Viewing the record in the light most favorable to BikerGear, we hold that no reasonable juror could consider FedEx Corp.'s and FedEx Service's participation in FedEx Ground's affairs as anything other than participation in FedEx Corp.'s own ground shipping business. Even if BikerGear could prove a pattern of racketeering activity, it could show at most that FedEx "corrupt[ed] itself." Cruz, 720 F.3d at 120.
It is true, as BikerGear points out, that the three FedEx [*17] defendants have different board members and do not participate in each other's day-to-day operations.
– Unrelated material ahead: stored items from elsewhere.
/-- **HSUB″(ReachNoseTowerB″)₃ — the engine of DEF-NOSE-TOWER-B″** (module docstring). [cite: GortzWedhorn2020, Prop. 13.91 and (13.19)]
[cite: Liu2002, §8.1 and Thm. 8.1.19] [OURS · L1 W4.5b · T23-A″ engine] toward `stub_elnat_defNoseTowerBDoublePrimeResolutionThree`; NOT a statement of the manuscript. -/
theorem hsub_reachNoseTowerBTriplePrime_of_fact (k : Type) [Field k]
    (O : Type) [CommRing O] [IsDomain O] [IsDiscreteValuationRing O] [IsAdicComplete (IsLocalRing.maximalIdeal O) O]
    [IsAlgClosed (IsLocalRing.ResidueField O)] (θ : O →+* k) (hθ : Function.Surjective θ)
    (P : Scheme.{0}) (q : P ⟶ Spec (.of O)) (Y : Set P) (Ch : ∀ X' : Scheme.{0}, (X' ⟶ P) → Set X' → Prop)
    (hChStep : ∀ (X' X'' : Scheme.{0}) (σ' : X' ⟶ P) (S' : Set X') (C : X'.IdealSheafData) (τ : X'' ⟶ X'),
      Ch X' σ' S' → IsBlowup τ C → Scheme.IsRegular C.subscheme → Flat (C.subschemeι ≫ σ' ≫ q) →
      σ' '' (C.support : Set X') ⊆ {y | ¬ IsGenericPoint y Y} → (C.support : Set X') ∩ (σ' ≫ q) ⁻¹' {IsLocalRing.closedPoint O} ⊆ S' →
      Ch X'' (τ ≫ σ') (closure (τ ⁻¹' (S' \ (C.support : Set X')))))
    (hChSplit : ∀ (X' : Scheme.{0}) (σ' : X' ⟶ P) (S' : Set X'), Ch X' σ' S' → Chain P Y X' σ' S')
    (hYsp : Y ⊆ q ⁻¹' {IsLocalRing.closedPoint O}) (hYirr : IsIrreducible Y) (hYcl : IsClosed Y) (hPint : IsIntegral P)
    (hPnoeth : IsLocallyNoetherian P) (hPreg : Scheme.IsRegular P) (hqprop : IsProper q) (hqsm : SmoothOfRelativeDimension 3 q)
    -- the stage before the nose and its model
    (X' : Scheme.{0}) (σ' : X' ⟶ P) (S' : Set X') (_hCh' : Ch X' σ' S') (_hX'int : IsIntegral X') (hX'noeth : IsLocallyNoetherian X')
    (hX'reg : Scheme.IsRegular X') (_hX'dom : IsDominant (σ' ≫ q)) (F₁ : Scheme.{0}) (hF₁ : IsIntegral F₁) (j : F₁ ⟶ X')
    (t : F₁ ⟶ Spec (.of k)) (hsq : IsPullback j t (σ' ≫ q) (Spec.map (CommRingCat.ofHom θ))) (T₁ : Set F₁) (_hT₁cl : IsClosed T₁)
    (_hT₁irr : IsIrreducible T₁) (_hjT₁ : j '' T₁ = S')
    -- the NOSE block
    (Z : Set F₁) (hZ : IsClosed Z) (_hZT₁ : Z ⊆ T₁) (hT₁Z : ¬ (T₁ ⊆ Z)) (hZinf : Z.Infinite)
    (hZdim : ∀ z : ↥(redSub F₁ Z hZ), IsClosed ({z} : Set ↥(redSub F₁ Z hZ)) →
      ringKrullDim ((redSub F₁ Z hZ).presheaf.stalk z) = ((1 : ℕ) : WithBot ℕ∞))
    (C : X'.IdealSheafData) (_hCsm : Smooth (C.subschemeι ≫ σ' ≫ q)) (hCreg : Scheme.IsRegular C.subscheme) (hCfl : Flat (C.subschemeι ≫ σ' ≫ q))
    (hCj : C.comap j = vanishingIdeal (⟨Z, hZ⟩ : Closeds F₁)) (hCoff : ∀ c ∈ (C.support : Set X'), ¬ IsGenericPoint (σ' c) Y)
    (X₁ : Scheme.{0}) (τ₁ : X₁ ⟶ X') (hτ₁ : IsBlowup τ₁ C) (hX₁int : IsIntegral X₁) (hX₁noeth : IsLocallyNoetherian X₁)
    (hX₁reg : Scheme.IsRegular X₁) (hX₁dom : IsDominant ((τ₁ ≫ σ') ≫ q)) (F₂ : Scheme.{0}) (hF₂ : IsIntegral F₂) (υ : F₂ ⟶ F₁)
    (hυ : IsBlowup υ (vanishingIdeal (⟨Z, hZ⟩ : Closeds F₁))) (j₂ : F₂ ⟶ X₁) (t₂ : F₂ ⟶ Spec (.of k))
    (hsq₂ : IsPullback j₂ t₂ ((τ₁ ≫ σ') ≫ q) (Spec.map (CommRingCat.ofHom θ))) (hcomm : j₂ ≫ τ₁ = υ ≫ j)
    (_hexc : (C.comap τ₁).comap j₂ = (vanishingIdeal (⟨Z, hZ⟩ : Closeds F₁)).comap υ)
    (hirr₂ : IsIrreducible (closure (υ ⁻¹' (T₁ \ Z)))) (hCh₁ : Ch X₁ (τ₁ ≫ σ') (j₂ '' closure (υ ⁻¹' (T₁ \ Z))))
    -- ===================== THE ONE NAMED INPUT: (T-k), the registered NEED-FACT instantiated over `q` =====================
    -- (T-k) the embedded-curve lift at every stage / exceptional surface over `q` (res-L1-w45b-lead-2 …NatTowerRoundFourDefs p594791)
    (hFact : EmbeddedCurveLift O k θ P q) :
    -- ===================== THE CONCLUSION OF HSUB‴(ReachNoseTowerB‴)₃ =====================
    ∀ (F' : Scheme.{0}) (γ' : F' ⟶ F₂) (T' E' K' : Set F'),
      (∃ Es' Ns' : List (Set F'), ∀ R₁ : (∀ G : Scheme.{0}, (G ⟶ F₂) → Set G → Set G → List (Set G) → List (Set G) → Set G → Prop),
        R₁ F₂ (𝟙 F₂) (closure (υ ⁻¹' (T₁ \ Z))) (υ ⁻¹' Z) [] [] ∅ → TowerPtRegB₄ F₂ R₁ → TowerPtRamB₄ F₂ R₁ →
        TowerRoundBTriplePrime F₁ F₂ υ Z hZ R₁ → R₁ F' γ' T' E' Es' Ns' K') →
      ∃ (X₉ : Scheme.{0}) (σ₉ : X₉ ⟶ P) (S₉ : Set X₉) (j₉ : F' ⟶ X₉) (t₉ : F' ⟶ Spec (.of k)),
        Ch X₉ σ₉ S₉ ∧ IsIntegral X₉ ∧ IsLocallyNoetherian X₉ ∧ Scheme.IsRegular X₉ ∧ IsDominant (σ₉ ≫ q) ∧
        IsPullback j₉ t₉ (σ₉ ≫ q) (Spec.map (CommRingCat.ofHom θ)) ∧ j₉ '' T' = S₉ ∧ IsClosed T' ∧ IsIrreducible T' ∧ IsIntegral F' := by
  classical
  haveI := hPint
  haveI := hqprop
  haveI := hqsm
  haveI := hX'noeth
  haveI := hX₁int
  haveI := hX₁noeth
  haveI := hF₂
  haveI := hF₁
  -- the exceptional-surface datum of the engine: `O`-FLATNESS of the upstairs model of the running exceptional surface
  let FE : Tower.RuledDatum P := fun _ _ _ _ _ _ _ _ _ σ _ 𝓔 => Flat (𝓔.subschemeι ≫ σ ≫ q)
  have hFEbirth : ∀ {X X'' : Scheme.{0}} [IsLocallyNoetherian X] (σ : X ⟶ P) (C : X.IdealSheafData) (τ : X'' ⟶ X),
      Scheme.IsRegular X → Scheme.IsRegular C.subscheme → Flat (C.subschemeι ≫ σ ≫ q) → IsBlowup τ C →
      Flat ((C.comap τ).subschemeι ≫ (τ ≫ σ) ≫ q) := by
    intro X X'' _ σ C τ hXreg hCreg hCflat hτ
    rw [Category.assoc]
    exact flat_exceptional_of_isBlowup_regularCentre O X X'' (σ ≫ q) C hXreg hCreg hCflat τ hτ
  -- `F₁` is locally Noetherian (a closed subscheme of `X'`)
  haveI : IsClosedImmersion (Spec.map (CommRingCat.ofHom θ)) := IsClosedImmersion.spec_of_surjective _ hθ
  haveI : IsClosedImmersion j := MorphismProperty.IsStableUnderBaseChange.of_isPullback hsq.flip inferInstance
  haveI hF₁noeth : IsLocallyNoetherian F₁ := LocallyOfFiniteType.isLocallyNoetherian j
  -- INV₁‴ (B‴-tower, at the datum `FE`): `Tower.InvB₄` ∧ K-side facts ∧ the carrier-dimension datum ∧ `IsLocallyNoetherian F₉` (the V10 shape of p627628/p627682)
  let INV₁ : ∀ (F₉ : Scheme.{0}) (Z₉ : Set F₉), IsClosed Z₉ → ∀ (F₁₀ : Scheme.{0}), (F₁₀ ⟶ F₉) →
      ∀ G : Scheme.{0}, (G ⟶ F₁₀) → Set G → Set G → List (Set G) → List (Set G) → Set G → Prop :=
    fun F₉ Z₉ hZ₉ F₁₀ υ' G γ T E Es Ns K => (Tower.InvB₄ O k θ P q Y Ch FE F₉ Z₉ hZ₉ F₁₀ υ' G γ T E Es Ns K ∧
      IsClosed K ∧ K ⊆ closure (K \ E) ∧ K ≠ Set.univ) ∧
      (∀ z : ↥(redSub F₉ Z₉ hZ₉), IsClosed ({z} : Set ↥(redSub F₉ Z₉ hZ₉)) →
        ringKrullDim ((redSub F₉ Z₉ hZ₉).presheaf.stalk z) = ((1 : ℕ) : WithBot ℕ∞)) ∧ IsLocallyNoetherian F₉
  -- (seed): `Tower.inv₂_noseSeed'` at `FE` ⇒ `Inv₃`; the seed surface `υ⁻¹Z` maps ONTO the infinite `Z` ⇒ `¬ NoRound` ⇒ MODEL-CARRYING ⇒ `InvB₄ … [] [] ∅`
  have hseed : INV₁ F₁ Z hZ F₂ υ F₂ (𝟙 F₂) (closure (υ ⁻¹' (T₁ \ Z))) (υ ⁻¹' Z) [] [] ∅ := by
    refine ⟨?_, hZdim, hF₁noeth⟩
    obtain ⟨h₁, h₂⟩ := Tower.inv₂_noseSeed' O k θ hθ P q Y Ch FE X' σ' hX'noeth hX'reg F₁ j t hsq T₁ Z hZ hT₁Z hZinf C hCreg hCj hCoff X₁ τ₁ hτ₁
      hX₁int hX₁noeth hX₁reg hX₁dom F₂ hF₂ υ hυ j₂ t₂ hsq₂ hcomm hirr₂ hCh₁ (hFEbirth σ' C τ₁ hX'reg hCreg hCfl hτ₁)
    have h₃ := Tower.inv₂_inv₃ O k θ P q Y Ch FE F₁ Z hZ F₂ υ F₂ (𝟙 F₂) _ _ _ h₁
    -- `¬ NoRound`: the image of `υ⁻¹Z` under `𝟙 ≫ υ` is `Z`, infinite
    have hZne : (vanishingIdeal (⟨Z, hZ⟩ : Closeds F₁) : F₁.IdealSheafData) ≠ ⊥ := fun h => by
      have hsupp : ((vanishingIdeal (⟨Z, hZ⟩ : Closeds F₁) : F₁.IdealSheafData).support : Set F₁) = Z :=
        Scheme.IdealSheafData.coe_support_vanishingIdeal _
      rw [h, Scheme.IdealSheafData.support_bot] at hsupp
      exact hT₁Z (fun t _ => hsupp ▸ trivial)
    have hsurj : Function.Surjective υ :=
      Summit.ResolutionOfSingularities.ResolutionOfSingularities.Theorems.EquisingularLift.surjective_of_isBlowup hυ hZne
    have hno : ¬ Tower.NoRound υ F₂ (𝟙 F₂) (υ ⁻¹' Z) := by
      intro hfin
      apply hZinf
      have himg : ((𝟙 F₂ ≫ υ) '' (υ ⁻¹' Z) : Set F₁) = Z := by
        rw [Category.id_comp]
        exact Set.image_preimage_eq Z hsurj
      simpa only [Tower.NoRound, himg] using hfin
    obtain ⟨g1, g2, g3, g4, g5, g6, g7, X, σ, S, jG, tG, hCh, hX, hXn, hXr, hdom, hsqG, hTS, hE⟩ := h₃
    exact ⟨⟨g1, g2, g3, g4, g5, g6, g7, fun F hF => by simp at hF, fun F hF => by simp at hF, X, σ, S, jG, tG, hCh, hX, hXn, hXr, hdom,
      hsqG, hTS, fun hE' => Tower.exc₄_of_exc₃_of_not_noRound O P q Y FE (hE hE') hno, fun F hF => by simp at hF⟩, h₂⟩
  -- the three step closures of the B‴ tower on `INV₁‴` (this seat, p627628 / p627682)
  have hptreg : ∀ (F₉ : Scheme.{0}) (Z₉ : Set F₉) (hZ₉ : IsClosed Z₉) (F₁₀ : Scheme.{0}) (υ' : F₁₀ ⟶ F₉),
      TowerPtRegB₄ F₁₀ (INV₁ F₉ Z₉ hZ₉ F₁₀ υ') := fun F₉ Z₉ hZ₉ F₁₀ υ' =>
    Tower.towerPtRegB₄_invB₁_FE O k θ hθ P q Y hYsp hYirr hYcl hPnoeth hPreg Ch hChStep hChSplit F₉ Z₉ hZ₉ F₁₀ υ'
  have hptram : ∀ (F₉ : Scheme.{0}) (Z₉ : Set F₉) (hZ₉ : IsClosed Z₉) (F₁₀ : Scheme.{0}) (υ' : F₁₀ ⟶ F₉),
      TowerPtRamB₄ F₁₀ (INV₁ F₉ Z₉ hZ₉ F₁₀ υ') := fun F₉ Z₉ hZ₉ F₁₀ υ' =>
    Tower.towerPtRamB₄_invB₁_FE O k θ hθ P q Y hYsp hYirr hYcl hPnoeth hPreg Ch hChStep hChSplit F₉ Z₉ hZ₉ F₁₀ υ'
  have hround : ∀ (F₉ : Scheme.{0}) (Z₉ : Set F₉) (hZ₉ : IsClosed Z₉) (F₁₀ : Scheme.{0}) (υ' : F₁₀ ⟶ F₉),
      TowerRoundBTriplePrime F₉ F₁₀ υ' Z₉ hZ₉ (INV₁ F₉ Z₉ hZ₉ F₁₀ υ') := fun F₉ Z₉ hZ₉ F₁₀ υ' =>
    Tower.towerRoundBTriplePrime_invB₄_of_fact' O k θ hθ P q Y hYsp hYirr hYcl hPnoeth hPreg Ch hChStep hChSplit hFact Z₉ hZ₉ υ'
  -- the closure at `R₁ := INV₁ F₁ Z hZ F₂ υ`, then (final) := `Tower.invB₄_final ∘ And.left`
  intro F' γ' T' E' K' hcl
  obtain ⟨Es', Ns', hcl⟩ := hcl
  have h' : INV₁ F₁ Z hZ F₂ υ F' γ' T' E' Es' Ns' K' :=
    hcl (INV₁ F₁ Z hZ F₂ υ) hseed (hptreg F₁ Z hZ F₂ υ) (hptram F₁ Z hZ F₂ υ) (hround F₁ Z hZ F₂ υ)
  exact Tower.invB₄_final O k θ P q Y Ch FE F₁ Z hZ F₂ υ F' γ' T' E' Es' Ns' K' h'.1.1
But at most this shows that the separate legal identity of each entity is genuine under state corporate law. Under Discon and Cruz, merely describing the governance and management structure of FedEx's corporate family is inadequate to satisfy RICO's distinctness requirement. BikerGear must also show that the corporate structure suggests a distinct corporate consciousness related to the alleged racketeering activity.
BikerGear invites us to distinguish Discon and Cruz by observing that the alleged RICO enterprises in those cases were associations-in-fact comprised of all the defendant corporations combined, while the alleged enterprise here is a discrete subsidiary. In our view, this difference is immaterial. Whether a corporate defendant is distinct from an association-in-fact enterprise turns on whether the enterprise is more than the defendant carrying out its ordinary business through a unified corporate structure unrelated to the racketeering activity—not on whether the plaintiff opts to sue all or only some members of the enterprise. Compare Discon, 93 F.3d at 1064, with Securitron Magnalock, 65 F.3d at 263-64.
In addition to being compelled [*18] by Discon and Cruz, our holding comports with the Supreme Court's decision in Cedric Kushner. There the Court held that the alleged natural RICO "person," the boxing promoter Don King, was distinct from Don King Productions, the alleged RICO corporate "enterprise," of which Don King was president, sole shareholder, and employee. 533 U.S. at 160, 163. King allegedly conducted the affairs of Don King Productions through a pattern of racketeering activities consisting of fraud and other RICO predicate crimes. Id. at 160-61. In concluding that King and Don King Productions were distinct, however, the Supreme Court emphasized that its holding was limited to the circumstances in which "a corporate employee unlawfully conducts the affairs of the corporation of which he is the sole owner—whether he conducts those affairs within the scope, or beyond the scope, of corporate authority."11 Id. at 166. As for both corporate employees and corporate entities, the Supreme Court suggested, Congress had in mind the "protect[ion of] the public from those who would run organizations in a manner detrimental to the public interest." Id. at 165 (quotation marks omitted). Indeed, the Court described our earlier decisions relating to the distinctness issue (for [*19] example, Discon) as "significantly different"—a strong signal that it was not addressing cases in which, as here, a corporate person conducts the affairs of an enterprise consisting only of corporate members of its wholly-owned corporate family. Id. at 164; see also Ray v. Spirit Airlines, Inc., 836 F.3d 1340, 1356 (11th Cir. 2016); ClassicStar Mare, 727 F.3d at 492. If, as BikerGear contends, the mere fact of separate incorporation alone were enough to satisfy the distinctness requirement in all RICO cases involving corporate entities as the alleged persons and enterprise, the Court in Cedric Kushner would not have distinguished decisions like Discon. And on the record in this case FedEx does not remotely resemble an organization being run "in a manner detrimental to the public interest." Cedric Kushner, 533 U.S. at 165.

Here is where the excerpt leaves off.